import Summits.NavierStokesRegularity.FluidComputer.GateBudgetLatticeMember
import HarnessLib

/-!
# What no tuning can beat, part 21: THE HEADLINE AT TAO'S AMPLIFIER — at `M = K¹⁰`, every
# dyadic knob window `20ε/K²⁰ ≤ ρhi² ≤ 2ε/K¹⁰` contains a member whose output stays below
# `ã² ≤ 1/2` until after its clock has died, with no largeness hypothesis left

Cell `pub-fluidc`, blueprint seat bp1 (gen 29, fourth item); same namespace and conventions as
parts 1–20 (`GateBudget*.lean`); imports part 20 (`GateBudgetLatticeMember`:
`knob_window_member_dud`, the window form of the dud-member theorem with the largeness
hypotheses `hΔ`, `hH`, `hψ`, `hD`, `hm` EXPLICIT, closed-form left sides). Modes `0 = a` input,
`1 = b` clock, `2 = c` catalyst, `3 = d` transfer, `4 = ã` output; knob `ρ`, `σ_knob = ρ²/ε`.
HONEST FRAMING (verbatim): low prior, high value-of-information experiment on Tao's machine
paradigm; NOT a claim that NS blows up.

THE POINT. Part 20 left HONEST LIMIT (i): its cap is informative only under a second largeness
of the amplifier, kept as hypotheses. This file DISCHARGES all of them at the headline amplifier
`M = K¹⁰` of the cell's critical-coupling analysis (parts 7, 12: the amplifier at which Tao's
"K sufficiently large" is read), by elementary numerics (§60): `48 log K ≤ K¹⁰`; `ε ≤ K⁻¹⁰`; for
a window with `20ε/K²⁰ ≤ ρhi²` the pulse-window length is `≤ 242/K⁹ < 1/16`, the phase budget is
`≤ 3/4` (winding count `κ ≤ K¹⁰/10`, `π < 3.15`), the drift and the afterglow are `≤ 10⁻³`.
§61 (`knob_window_dud_headline`) is then part 20 at `ψ = 3/4`, `D = 10⁻³`: for `K ≥ 16`,
`0 < ε`, `ε² ≤ 1/(6K²⁰)`, a family `X r` of exact trajectories of `rotorCircuit K K¹⁰ ε r` from
(5.6) (one per knob value) and EVERY window `[ρhi²/2, ρhi²]` with `20ε/K²⁰ ≤ ρhi²` and
`K¹⁰ρhi² ≤ 2ε` — i.e. every dyadic window of pump rates `20/K²⁰ ≤ σ_knob ≤ 2/K¹⁰`, `K¹⁰/10 ≥`
winding count `≥ 1` — there is a member `r` (`ρhi²/2 ≤ r² ≤ ρhi²`) with its own critical and
dousing times `1 ≤ s₀ ≤ 3/2 < T ≤ s₀ + 242/K⁹` such that `ã(t)² ≤ 1/2` for all
`t ∈ [0, T + 1/8]`: the output of that member never gets past `1/√2` before its clock is dead and
an eighth of a time unit beyond. The only hypotheses left are the polynomial trigger hypotheses
of the whole chain (`K ≥ 16`, `ε² ≤ 1/(6K²⁰)`) and the window's position.

HONEST LIMITS. (i) `ã² ≤ 1/2`, not `ã ≈ 0`: the cap is `1 - (1 - ψ²/2 - D)² + A` with the crude
`ψ = 3/4` (the critical winding `10π/49` dominates; a finer phase analysis near `b = 7ε/10` would
shrink it, not attempted). (ii) One member per window, on `[0, T + 1/8]` with ITS OWN `T`
(`1 < T < 3/2 + 242/K⁹`); a second pulse after `T + 1/8` is not excluded. (iii) Windows with
`ρhi² < 20ε/K²⁰` (winding count above `K¹⁰/10`) are not covered — there the critical crossing
itself winds the transfer phase by `O(1)`. (iv) Nothing about the firing members, nothing about
Navier–Stokes. [cite: Tao2016AveragedNS, §5.5 Theorem 5.3, (5.5), (5.6), (b-eq), (c-eq), (tcable)]
-/

noncomputable section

» **AIM OF THE TASK**: Within the data above, the lines from the one with "with the largeness" to the one with "(5.6) (one per" must be repeated exactly; no other line belongs in the answer.

» **WRITTEN REPLY**:
`knob_window_member_dud`, the window form of the dud-member theorem with the largeness
hypotheses `hΔ`, `hH`, `hψ`, `hD`, `hm` EXPLICIT, closed-form left sides). Modes `0 = a` input,
`1 = b` clock, `2 = c` catalyst, `3 = d` transfer, `4 = ã` output; knob `ρ`, `σ_knob = ρ²/ε`.
HONEST FRAMING (verbatim): low prior, high value-of-information experiment on Tao's machine
paradigm; NOT a claim that NS blows up.

THE POINT. Part 20 left HONEST LIMIT (i): its cap is informative only under a second largeness
of the amplifier, kept as hypotheses. This file DISCHARGES all of them at the headline amplifier
`M = K¹⁰` of the cell's critical-coupling analysis (parts 7, 12: the amplifier at which Tao's
"K sufficiently large" is read), by elementary numerics (§60): `48 log K ≤ K¹⁰`; `ε ≤ K⁻¹⁰`; for
a window with `20ε/K²⁰ ≤ ρhi²` the pulse-window length is `≤ 242/K⁹ < 1/16`, the phase budget is
`≤ 3/4` (winding count `κ ≤ K¹⁰/10`, `π < 3.15`), the drift and the afterglow are `≤ 10⁻³`.
§61 (`knob_window_dud_headline`) is then part 20 at `ψ = 3/4`, `D = 10⁻³`: for `K ≥ 16`,
`0 < ε`, `ε² ≤ 1/(6K²⁰)`, a family `X r` of exact trajectories of `rotorCircuit K K¹⁰ ε r` from
(5.6) (one per knob value) and EVERY window `[ρhi²/2, ρhi²]` with `20ε/K²⁰ ≤ ρhi²` and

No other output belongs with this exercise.